With Real Madrid hosting Barcelona in the first Clásico of the season on Sunday, we take a look at why the tactics of Hansi Flick could go a long way to deciding the outcome.
Since Hansi Flick took over as head coach of Barcelona last summer, they have been one of the best teams in the world both statistically and for sheer enjoyment.
No team from Europe’s top five leagues have scored more goals than Barça since the start of last season (207), while only Paris Saint-Germain (167.5) have created more than their 158.5 non-penalty expected goals. Barcelona have also won 73.6% of their games in that time; nobody has won a higher percentage.
In total, there have been 293 goals in Flick’s 72 games in charge (207 for, 86 against) – at least 22 more than any other team from Europe’s top five leagues since the start of last season.
This is a fun football team, but there’s a flaw in their system.

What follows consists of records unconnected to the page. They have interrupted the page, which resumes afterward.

import Summits.Ventures.Crystal3D.Theorems.StickyWulffConstantGenericWallFloorBarlowRowZigLineCount
import HarnessLib

/-!
# Row F4 in lane T's format, part 3′: the mixed ROW | ZIGZAG corner with the MARGIN AS A PARAMETER — bottom «++» c-layer window ROWS and top zigzag window LINES
# are paid by the payers, `#T₃ + #T₂ ≤ Σ_PAY (12 − deg)` (crux `GenericWallFloor`, stmt-Ventures-19480, line `WallLedgerG`;
# lane T's row corner, cf-p1 DECISION (xxxvii⁗), wulff-p2 `…RowStripDefs` v3 / `bilayerWallRowCovFrom_of_lineCounts`)

HONEST FRAMING. Venture `Summits/Ventures/Crystal3D` (cell `crystal3d-full`), helper `--supports` the crux `GenericWallFloor`
(stmt-Ventures-19480) of `route-Ventures-StickyWulffConstant`, registered line `WallLedgerG`, open stub `stub_twoSlabAdhesion`.
Rung credit only; F-C1 not moved; NOT the stub.  Inputs BY NAME: E1 (`ExactOnly`), `DoubleStarCoaxialAt` / `CapPairCoaxial`;
HYPOTHESES carried by the T-side glue: bottom rows steep for `e₃` (`RowSteep`), top zigzag walk data of `…BarlowPrefix` presented
with the layer index increasing downward (`axisSign` bookkeeping as in `barlow_lineCount_le_payers`), steps rising `≥ δ₂ > 0`, and
the OFF-REGISTRY hypotheses for (row reach set of plate 1, zig reach set of plate 2).

Merge of `barlow_rowRowLines_le_payers` (row side: `rowSet_of_sites`, `rowLineFamily_spec`) and `barlow_lineCount_le_payers` (zig side:
`lineSet_of_sites`, `lineFamily_spec`), counted by `barlowRowZig_card_le_payers`; same proof as `barlow_rowZigLines_le_payers` (`…BarlowRowZigLineCount`) with the margin `m` a PARAMETER bounded below (the T-side glue needs `36·m·ρ ≤ C_w(1+h)ρ`, hence an explicit `m`).
* **`barlow_rowZigLines_le_payers_margin`** — for every `m ≥ 3 + (8/3)(h+4R₀) + 3/min δ₂ ½`: `∃ T₃ ⊇ {bottom «++» window rows at ρ−m}, T₂ ⊇ {top zig window lines at ρ−m},
  #T₃ + #T₂ ≤ Σ_PAY(12−deg)`.
The other mixed corner (bottom zigzags, top rows) is the mirror statement (next file).
WHAT THIS IS NOT: not the T-side glue (weights, `36mρ ≤ C_w(1+h)ρ`, up-presentations); F-C1 not moved.
-/

noncomputable section

namespace Summit.Ventures.Crystal3D.Theorems

open Finset
open Literature.MathematicalPhysics.StatisticalMechanics
open Summit.Ventures.Crystal3D.Cruxes.TextureLiminf.TexShadow (stacking bestLayerDir)
open scoped InnerProductSpace

variable {X : Finset (EuclideanSpace ℝ (Fin 3))}

set_option maxHeartbeats 400000 in
open scoped Classical in
/-- **ROW | ZIGZAG in lane T's format.**  See the module docstring. -/
theorem barlow_rowZigLines_le_payers_margin (hX : ∀ p ∈ X, ∀ q ∈ X, p ≠ q → 1 ≤ dist p q)
    {sE : EuclideanSpace ℝ (Fin 3)} (hsE : sE ∈ fccSlots) (hcert : ExactOnly 0 (fccSlots.filter fun w => 0 < ⟪w, sE⟫_ℝ))
    (hDS : ∀ F₁ F₂ : EuclideanSpace ℝ (Fin 3) ≃ₗᵢ[ℝ] EuclideanSpace ℝ (Fin 3), DoubleStarCoaxialAt F₁ F₂) (hCP : CapPairCoaxial)
    -- the cell
    {σ₁ σ₂ : ℤ → ℤ} (hσ₁ : IsHaggSeq σ₁) (hσ₂ : IsHaggSeq σ₂)
    (L₁ L₂ : EuclideanSpace ℝ (Fin 3) ≃ₗᵢ[ℝ] EuclideanSpace ℝ (Fin 3)) (s₀ s₂ : EuclideanSpace ℝ (Fin 3))
    (R₀ h ρ : ℝ) (hR₀ : 6 ≤ R₀) (hh : 0 ≤ h) (hρ : 1 ≤ ρ) (P₁ P₂ : Finset (EuclideanSpace ℝ (Fin 3))) (hP₁X : P₁ ⊆ X) (hP₂X : P₂ ⊆ X)
    (hcell : ∀ p ∈ X, -(2 * R₀) ≤ p 2 ∧ p 2 ≤ h + 2 * R₀ ∧ p 0 ^ 2 + p 1 ^ 2 ≤ ρ ^ 2)
    (hP₁ : ∀ p, p ∈ P₁ ↔ (p ∈ stacking L₁ s₀ σ₁ ∧ -(2 * R₀) ≤ p 2 ∧ p 2 ≤ -R₀ ∧ p 0 ^ 2 + p 1 ^ 2 ≤ ρ ^ 2))
    (hP₂ : ∀ p, p ∈ P₂ ↔ (p ∈ stacking L₂ s₂ σ₂ ∧ h + R₀ ≤ p 2 ∧ p 2 ≤ h + 2 * R₀ ∧ p 0 ^ 2 + p 1 ^ 2 ≤ ρ ^ 2))
    -- bottom: steep rows
    (hsteep₁ : Real.sqrt 2 / 2 ≤ ⟪L₁ (bestLayerDir L₁ (EuclideanSpace.single (2 : Fin 3) (1 : ℝ))), EuclideanSpace.single (2 : Fin 3) (1 : ℝ)⟫_ℝ)
    -- top: zigzag walk data (vertical −e₃)
    (v₂ : EuclideanSpace ℝ (Fin 3)) (canon₂ : ℤ → EuclideanSpace ℝ (Fin 3) → EuclideanSpace ℝ (Fin 3) × List WalkEntry)
    (ms₂ : ℤ → EuclideanSpace ℝ (Fin 3))
    (hv₂ : v₂ ∈ fccSlots) (hv₂2 : v₂ 2 = Real.sqrt (2 / 3))
    (hsteep₂ : Real.sqrt 2 / 2 ≤ ⟪L₂ v₂, -EuclideanSpace.single (2 : Fin 3) (1 : ℝ)⟫_ℝ)
    (hcanon₂₁ : ∀ m t, σ₂ (m - 1) = 1 → canon₂ m t = (t, [⟨L₂, v₂, 0⟩]))
    (hcanon₂₂ : ∀ m t, σ₂ (m - 1) = -1 → canon₂ m t =
      (t, [⟨twinFrame L₂ (L₂ (EuclideanSpace.single (2 : Fin 3) (1 : ℝ))),
            bestCapper (twinFrame L₂ (L₂ (EuclideanSpace.single (2 : Fin 3) (1 : ℝ)))) (L₂ (EuclideanSpace.single (2 : Fin 3) (1 : ℝ)))
              (-EuclideanSpace.single (2 : Fin 3) (1 : ℝ)),
            L₂ (EuclideanSpace.single (2 : Fin 3) (1 : ℝ))⟩, ⟨L₂, v₂, 0⟩]))
    (hms₂₁ : ∀ m, σ₂ m = 1 → ms₂ m = v₂)
    (hms₂₂ : ∀ m, σ₂ m = -1 → ms₂ m =
      basalMirror (bestCapper (twinFrame L₂ (L₂ (EuclideanSpace.single (2 : Fin 3) (1 : ℝ)))) (L₂ (EuclideanSpace.single (2 : Fin 3) (1 : ℝ)))
        (-EuclideanSpace.single (2 : Fin 3) (1 : ℝ))))
    {δ₂ : ℝ} (hδ₂0 : 0 < δ₂) (hδ₂ : ∀ m, δ₂ ≤ ⟪L₂ (ms₂ m), -EuclideanSpace.single (2 : Fin 3) (1 : ℝ)⟫_ℝ)
    (vertex₂ : ℤ → EuclideanSpace ℝ (Fin 3))
    (hsucc₂ : ∀ k, vertex₂ (k + 1) = vertex₂ k + ms₂ k) (hlayer₂ : ∀ k, vertex₂ k ∈ barlowLayer 1 (Real.sqrt (2 / 3)) σ₂ k)
    -- off-registry (row reach set of plate 1, zig reach set of plate 2)
    (hoff₁ : ∀ y ∈ reachSet L₁ (L₁ ((haggLabel σ₁ 0 : ℝ) • barlowOffset 1) + s₀)
      (insert (twinFrame L₁ (L₁ (EuclideanSpace.single (2 : Fin 3) (1 : ℝ))))
        (chainFrames (EuclideanSpace.single (2 : Fin 3) (1 : ℝ)) L₁ (bestLayerDir L₁ (EuclideanSpace.single (2 : Fin 3) (1 : ℝ))))),
      y ∉ stacking L₂ s₂ σ₂)
    (hoff₂ : ∀ y ∈ reachSet L₂ (L₂ ((haggLabel σ₂ 0 : ℝ) • barlowOffset 1) + s₂) (chainFrames (-EuclideanSpace.single (2 : Fin 3) (1 : ℝ)) L₂ v₂),
      y ∉ stacking L₁ s₀ σ₁)
    (hdisjR : ∀ y ∈ reachSet L₁ (L₁ ((haggLabel σ₁ 0 : ℝ) • barlowOffset 1) + s₀)
      (insert (twinFrame L₁ (L₁ (EuclideanSpace.single (2 : Fin 3) (1 : ℝ))))
        (chainFrames (EuclideanSpace.single (2 : Fin 3) (1 : ℝ)) L₁ (bestLayerDir L₁ (EuclideanSpace.single (2 : Fin 3) (1 : ℝ))))),
      y ∉ reachSet L₂ (L₂ ((haggLabel σ₂ 0 : ℝ) • barlowOffset 1) + s₂) (chainFrames (-EuclideanSpace.single (2 : Fin 3) (1 : ℝ)) L₂ v₂))
    -- the margin
    (m : ℝ) (hm : 3 + 8 / 3 * (h + 4 * R₀) + 3 / min δ₂ (1 / 2) ≤ m) :
    ∃ (T₃ : Finset (ℤ × ℤ)) (T₂ : Finset (Fin 2 → ℤ)),
      (∀ kj : ℤ × ℤ, ((σ₁ kj.1 = 1 ∧ σ₁ (kj.1 - 1) = 1) ∧ ∃ i : ℤ,
        -R₀ - 4 ≤ (L₁ (layerSite σ₁ L₁ (EuclideanSpace.single (2 : Fin 3) (1 : ℝ)) kj.1 i kj.2) + s₀) 2 ∧
        (L₁ (layerSite σ₁ L₁ (EuclideanSpace.single (2 : Fin 3) (1 : ℝ)) kj.1 i kj.2) + s₀) 2 ≤ -R₀ - 3 ∧
        Real.sqrt ((L₁ (layerSite σ₁ L₁ (EuclideanSpace.single (2 : Fin 3) (1 : ℝ)) kj.1 i kj.2) + s₀) 0 ^ 2 +
          (L₁ (layerSite σ₁ L₁ (EuclideanSpace.single (2 : Fin 3) (1 : ℝ)) kj.1 i kj.2) + s₀) 1 ^ 2) ≤ ρ - m) → kj ∈ T₃) ∧
      (∀ t : Fin 2 → ℤ, (∃ k : ℤ,
        h + R₀ + 3 ≤ (L₂ (vertex₂ k + ((t 0 : ℝ) • triangularVec₁ 1 + (t 1 : ℝ) • triangularVec₂ 1)) + s₂) 2 ∧
        (L₂ (vertex₂ k + ((t 0 : ℝ) • triangularVec₁ 1 + (t 1 : ℝ) • triangularVec₂ 1)) + s₂) 2 ≤ h + R₀ + 4 ∧
        Real.sqrt ((L₂ (vertex₂ k + ((t 0 : ℝ) • triangularVec₁ 1 + (t 1 : ℝ) • triangularVec₂ 1)) + s₂) 0 ^ 2 +
          (L₂ (vertex₂ k + ((t 0 : ℝ) • triangularVec₁ 1 + (t 1 : ℝ) • triangularVec₂ 1)) + s₂) 1 ^ 2) ≤ ρ - m) → t ∈ T₂) ∧
      (T₃.card : ℝ) + T₂.card ≤
        ∑ y ∈ X.filter (fun y => (X.filter fun q => dist y q = 1).card ≠ 12 ∧ -R₀ - 2 ≤ y 2 ∧ y 2 ≤ h + R₀ + 2),
          ((12 : ℝ) - ((X.filter fun q => dist y q = 1).card : ℝ)) := by
  set e₃ : EuclideanSpace ℝ (Fin 3) := EuclideanSpace.single (2 : Fin 3) (1 : ℝ) with he₃
  have he₃i : ∀ d : EuclideanSpace ℝ (Fin 3), ⟪d, e₃⟫_ℝ = d 2 := fun d => by rw [he₃, EuclideanSpace.inner_single_right]; simp
  have hzti : ∀ d : EuclideanSpace ℝ (Fin 3), ⟪d, -e₃⟫_ℝ = -d 2 := fun d => by rw [inner_neg_right, he₃i]
  set uv : (Fin 2 → ℤ) → EuclideanSpace ℝ (Fin 3) := fun t => (t 0 : ℝ) • triangularVec₁ 1 + (t 1 : ℝ) • triangularVec₂ 1 with huv
  -- row data of plate 1
  set w₁ : EuclideanSpace ℝ (Fin 3) := bestLayerDir L₁ e₃ with hw₁def
  have hw₁s : w₁ ∈ fccSlots := bestLayerDir_mem_fccSlots L₁ e₃
  obtain ⟨a₀, b₀, a₁, b₁, hdet₁, hw₁, hw₁'⟩ := exists_rowCoeffs L₁ e₃
  have hs2 : (0 : ℝ) < Real.sqrt 2 / 2 := by positivity
  have hinvs : 1 / (Real.sqrt 2 / 2) ≤ 2 := by
    rw [div_le_iff₀ hs2]
    have : (1 : ℝ) ≤ Real.sqrt 2 := by
      rw [show (1 : ℝ) = Real.sqrt 1 by simp]; exact Real.sqrt_le_sqrt (by norm_num)
    linarith
  -- constants
  set δ : ℝ := min δ₂ (1 / 2) with hδ
  have hδ0 : 0 < δ := lt_min hδ₂0 (by norm_num)
  have hδle₂ : δ ≤ δ₂ := min_le_left _ _
  have hδhalf : δ ≤ 1 / 2 := min_le_right _ _
  have hinv₂ : 1 / δ₂ ≤ 1 / δ := one_div_le_one_div_of_le hδ0 hδle₂
  have hinv2 : (2 : ℝ) ≤ 1 / δ := by
    rw [le_div_iff₀ hδ0]; linarith
  have hinv0 : 0 ≤ 1 / δ := by positivity
  have h3δ : 3 / δ = 3 * (1 / δ) := by ring
  have hm0 : 0 ≤ m := by
    have : 0 ≤ 3 / δ := by positivity
    nlinarith
  set ρw : ℝ := ρ - m with hρw
  set ρin : ℝ := ρw + 1 / δ with hρin
  have hρin₁ : ρin + 8 / 3 * (h + 4 * R₀) + 2 ≤ ρ - 1 := by
    rw [hρin, hρw]; linarith
  have hρin₂ : ρin + 8 / 3 * (h + 4 * R₀) + ((-(h + R₀) - 2 - (-(h + R₀) - 4)) / δ₂ + 2) ≤ ρ - 1 := by
    have e : (-(h + R₀) - 2 - (-(h + R₀) - 4)) / δ₂ = 2 * (1 / δ₂) := by ring
    rw [e, hρin, hρw]; linarith
  -- unit steps of the zigzag
  have hmsn₂ : ∀ k, ‖ms₂ k‖ = 1 := by
    intro k
    rcases hσ₂ k with hk | hk
    · rw [hms₂₁ k hk, norm_eq_one_of_mem_fccSlots hv₂]
    · rw [hms₂₂ k hk, LinearIsometryEquiv.norm_map, norm_eq_one_of_mem_fccSlots (bestCapper_nabla_slot L₂ (-e₃)).1]
  have hsite₂ : ∀ (k : ℤ) (t : Fin 2 → ℤ), vertex₂ k + uv t ∈ barlowStacking 1 (Real.sqrt (2 / 3)) σ₂ := by
    intro k t
    obtain ⟨x, y, hxy⟩ := hlayer₂ k
    rw [hxy, huv]; simp only
    rw [barlowPos_add_inplane]; exact barlowPos_mem _ _ _
  -- the window balls
  set W₁ : Finset (EuclideanSpace ℝ (Fin 3)) := P₁.filter fun q => -R₀ - 4 ≤ q 2 ∧ q 2 ≤ -R₀ - 3 ∧ Real.sqrt (q 0 ^ 2 + q 1 ^ 2) ≤ ρw
    with hW₁
  set W₂ : Finset (EuclideanSpace ℝ (Fin 3)) := P₂.filter fun q => h + R₀ + 3 ≤ q 2 ∧ q 2 ≤ h + R₀ + 4 ∧ Real.sqrt (q 0 ^ 2 + q 1 ^ 2) ≤ ρw
    with hW₂
  have hW₁site : ∀ q ∈ W₁, ∃ k i j : ℤ, q = L₁ (barlowPos 1 (Real.sqrt (2 / 3)) σ₁ k i j) + s₀ := by
    intro q hq
    obtain ⟨hqP, -⟩ := Finset.mem_filter.1 hq
    obtain ⟨r, ⟨k, i, j, rfl⟩, hr⟩ := ((hP₁ q).1 hqP).1
    exact ⟨k, i, j, hr.symm⟩
  have hW₂site : ∀ q ∈ W₂, ∃ k i j : ℤ, q = L₂ (barlowPos 1 (Real.sqrt (2 / 3)) σ₂ k i j) + s₂ := by
    intro q hq
    obtain ⟨hqP, -⟩ := Finset.mem_filter.1 hq
    obtain ⟨r, ⟨k, i, j, rfl⟩, hr⟩ := ((hP₂ q).1 hqP).1
    exact ⟨k, i, j, hr.symm⟩
  -- bottom rows
  obtain ⟨Tr₁, hTr₁in, hTr₁out, -⟩ := rowSet_of_sites σ₁ L₁ s₀ e₃ hdet₁ hw₁ hw₁' W₁ hW₁site
  set T₃ : Finset (ℤ × ℤ) := Tr₁.filter fun kj => σ₁ kj.1 = 1 ∧ σ₁ (kj.1 - 1) = 1 with hT₃
  have hwin₁ : ∀ kj ∈ T₃, ∃ i : ℤ, (-R₀ - 4) ≤ ⟪L₁ (layerSite σ₁ L₁ e₃ kj.1 i kj.2) + s₀, e₃⟫_ℝ ∧
      ⟪L₁ (layerSite σ₁ L₁ e₃ kj.1 i kj.2) + s₀, e₃⟫_ℝ ≤ (-R₀ - 4) + 1 ∧
      Real.sqrt ((L₁ (layerSite σ₁ L₁ e₃ kj.1 i kj.2) + s₀) 0 ^ 2 + (L₁ (layerSite σ₁ L₁ e₃ kj.1 i kj.2) + s₀) 1 ^ 2) ≤ ρw := by
    intro kj hkj
    obtain ⟨i, hi⟩ := hTr₁out kj (Finset.mem_filter.1 hkj).1
    obtain ⟨-, h1, h2, h3⟩ := Finset.mem_filter.1 hi
    exact ⟨i, by rw [he₃i]; exact h1, by rw [he₃i]; linarith, h3⟩
  obtain ⟨ai₁, bi₁, hfam₁⟩ := rowLineFamily_spec σ₁ L₁ s₀ e₃ hdet₁ hw₁ hw₁' hs2 hsteep₁ (-R₀ - 4) ρw T₃ hwin₁
  -- top zig lines
  obtain ⟨Tl₂, hTl₂in, hTl₂out, -⟩ := lineSet_of_sites σ₂ L₂ s₂ vertex₂ hlayer₂ W₂ hW₂site
  have hwin₂ : ∀ t ∈ Tl₂, ∃ k : ℤ, (-(h + R₀) - 4) ≤ ⟪L₂ (vertex₂ k + uv t) + s₂, -e₃⟫_ℝ ∧ ⟪L₂ (vertex₂ k + uv t) + s₂, -e₃⟫_ℝ ≤ (-(h + R₀) - 4) + 1 ∧
      Real.sqrt ((L₂ (vertex₂ k + uv t) + s₂) 0 ^ 2 + (L₂ (vertex₂ k + uv t) + s₂) 1 ^ 2) ≤ ρw := by
    intro t ht
    obtain ⟨k, hk⟩ := hTl₂out t ht
    obtain ⟨-, h1, h2, h3⟩ := Finset.mem_filter.1 hk
    exact ⟨k, by rw [hzti]; linarith, by rw [hzti]; linarith, h3⟩
  obtain ⟨mi₂, ai₂, bi₂, hfam₂⟩ := lineFamily_spec σ₂ L₂ s₂ (-e₃) ms₂ vertex₂ hδ₂0 hδ₂ hmsn₂ hsucc₂ hlayer₂ (-(h + R₀) - 4) ρw Tl₂ hwin₂
  -- fuel
  set N : ℕ := ⌈2 / δ⌉₊ + ⌈8 * (h + 4 * R₀) / 3⌉₊ + 2 with hN
  have hN₂ : ⌈(-(h + R₀) - 2 - (-(h + R₀) - 4)) / δ₂⌉₊ + 1 ≤ N := by
    have e : (-(h + R₀) - 2 - (-(h + R₀) - 4)) / δ₂ = 2 / δ₂ := by ring
    rw [e, hN]
    have : ⌈2 / δ₂⌉₊ ≤ ⌈2 / δ⌉₊ := Nat.ceil_mono (by
      have : 2 / δ₂ = 2 * (1 / δ₂) := by ring
      have : 2 / δ = 2 * (1 / δ) := by ring
      nlinarith)
    omega
  have hNfuel : 8 * (h + 4 * R₀) < 3 * (N : ℝ) := by
    rw [hN]; push_cast
    have h1 := Nat.le_ceil (8 * (h + 4 * R₀) / 3)
    have h2 : (0 : ℝ) ≤ ⌈2 / δ⌉₊ := Nat.cast_nonneg _
    linarith
  -- the two-family count
  have hcount := barlowRowZig_card_le_payers hX hsE hcert hDS hCP hσ₁ hσ₂ L₁ L₂ s₀ s₂ R₀ h ρ hR₀ hh hρ P₁ P₂ hP₁X hP₂X hcell hP₁ hP₂
    hw₁s a₀ b₀ hw₁ hsteep₁ v₂ canon₂ ms₂ hv₂ hv₂2 hsteep₂ hcanon₂₁ hcanon₂₂ hms₂₁ hms₂₂ hδ₂0 hδ₂ hoff₁ hoff₂ hdisjR
    (-R₀ - 4) (-(h + R₀) - 4) ρin (by linarith) (by linarith) (by linarith) (by linarith) hρin₁ hρin₂
    T₃ Tl₂ (fun kj => kj.1) ai₁ bi₁ mi₂ ai₂ bi₂
    (fun kj hkj => (Finset.mem_filter.1 hkj).2)
    (fun kj hkj => (hfam₁ kj hkj).2.1) (fun kj hkj => (hfam₁ kj hkj).2.2.2.1)
    (fun kj hkj kj' hkj' heq => (hfam₁ kj hkj).2.2.2.2.2 kj' hkj' heq)
    (fun kj hkj => by have := (hfam₁ kj hkj).2.2.2.2.1; rw [hρin]; linarith)
    (fun t ht => (hfam₂ t ht).2.1) (fun t ht => (hfam₂ t ht).2.2.2.1) (fun t ht t' ht' heq => (hfam₂ t ht).2.2.2.2.2 t' ht' heq)
    (fun t ht => by have := (hfam₂ t ht).2.2.2.2.1; rw [hρin]; linarith)
    hN₂ hNfuel
  refine ⟨T₃, Tl₂, fun kj ⟨hcc, i, h1, h2, h3⟩ => ?_, fun t ht => ?_, hcount⟩
  · set q := L₁ (layerSite σ₁ L₁ e₃ kj.1 i kj.2) + s₀ with hq
    have h0 : 0 ≤ q 0 ^ 2 + q 1 ^ 2 := by positivity
    have hle : Real.sqrt (q 0 ^ 2 + q 1 ^ 2) ≤ ρ := by linarith only [h3, hm0]
    have hlat2 : q 0 ^ 2 + q 1 ^ 2 ≤ ρ ^ 2 := by
      have h7 := pow_le_pow_left₀ (Real.sqrt_nonneg _) hle 2
      rwa [Real.sq_sqrt h0] at h7
    have hqP : q ∈ P₁ := (hP₁ _).2 ⟨layerSite_mem_stacking σ₁ L₁ e₃ s₀ kj.1 i kj.2, by linarith only [h1, hR₀], by linarith only [h2], hlat2⟩
    have hqW : q ∈ W₁ := by rw [hW₁, Finset.mem_filter]; exact ⟨hqP, h1, h2, h3⟩
    rw [hT₃, Finset.mem_filter]
    exact ⟨hTr₁in kj ⟨i, hqW⟩, hcc⟩
  · obtain ⟨k, h1', h2', h3'⟩ := ht
    have h1 : h + R₀ + 3 ≤ (L₂ (vertex₂ k + uv t) + s₂) 2 := h1'
    have h2 : (L₂ (vertex₂ k + uv t) + s₂) 2 ≤ h + R₀ + 4 := h2'
    have h3 : Real.sqrt ((L₂ (vertex₂ k + uv t) + s₂) 0 ^ 2 + (L₂ (vertex₂ k + uv t) + s₂) 1 ^ 2) ≤ ρ - m := h3'
    have h0 : 0 ≤ (L₂ (vertex₂ k + uv t) + s₂) 0 ^ 2 + (L₂ (vertex₂ k + uv t) + s₂) 1 ^ 2 := by positivity
    have hle : Real.sqrt ((L₂ (vertex₂ k + uv t) + s₂) 0 ^ 2 + (L₂ (vertex₂ k + uv t) + s₂) 1 ^ 2) ≤ ρ := by linarith only [h3, hm0]
    have hlat2 : (L₂ (vertex₂ k + uv t) + s₂) 0 ^ 2 + (L₂ (vertex₂ k + uv t) + s₂) 1 ^ 2 ≤ ρ ^ 2 := by
      have h7 := pow_le_pow_left₀ (Real.sqrt_nonneg _) hle 2
      rwa [Real.sq_sqrt h0] at h7
    have hstk : L₂ (vertex₂ k + uv t) + s₂ ∈ stacking L₂ s₂ σ₂ := by
      unfold stacking; exact Set.mem_image_of_mem (fun r => L₂ r + s₂) (hsite₂ k t)
    have hqP : L₂ (vertex₂ k + uv t) + s₂ ∈ P₂ := (hP₂ _).2 ⟨hstk, by linarith only [h1], by linarith only [h2, hR₀], hlat2⟩
    have hqW : L₂ (vertex₂ k + uv t) + s₂ ∈ W₂ := by
      rw [hW₂, Finset.mem_filter]; exact ⟨hqP, h1, h2, by rw [hρw]; exact h3⟩
    exact hTl₂in t ⟨k, hqW⟩

end Summit.Ventures.Crystal3D.Theorems

end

Barcelona, this season, have given up 24 big chances in La Liga – a chance from which the attacking team would usually be expected to score. Only 10 of the 96 teams across Europe’s top five leagues have given up more. In La Liga, only Sevilla (29), Girona (29) and Levante (25) are below them on the list.
When analysing Flick, the question is how much risk you’re able to tolerate. His ambitious counter-press and high defensive line can look brave one moment and chaotic the next. A mass of Blaugrana shirts moving in unison towards the opposition goal can quickly turn into a blur of bodies chasing back as an opponent races through against them.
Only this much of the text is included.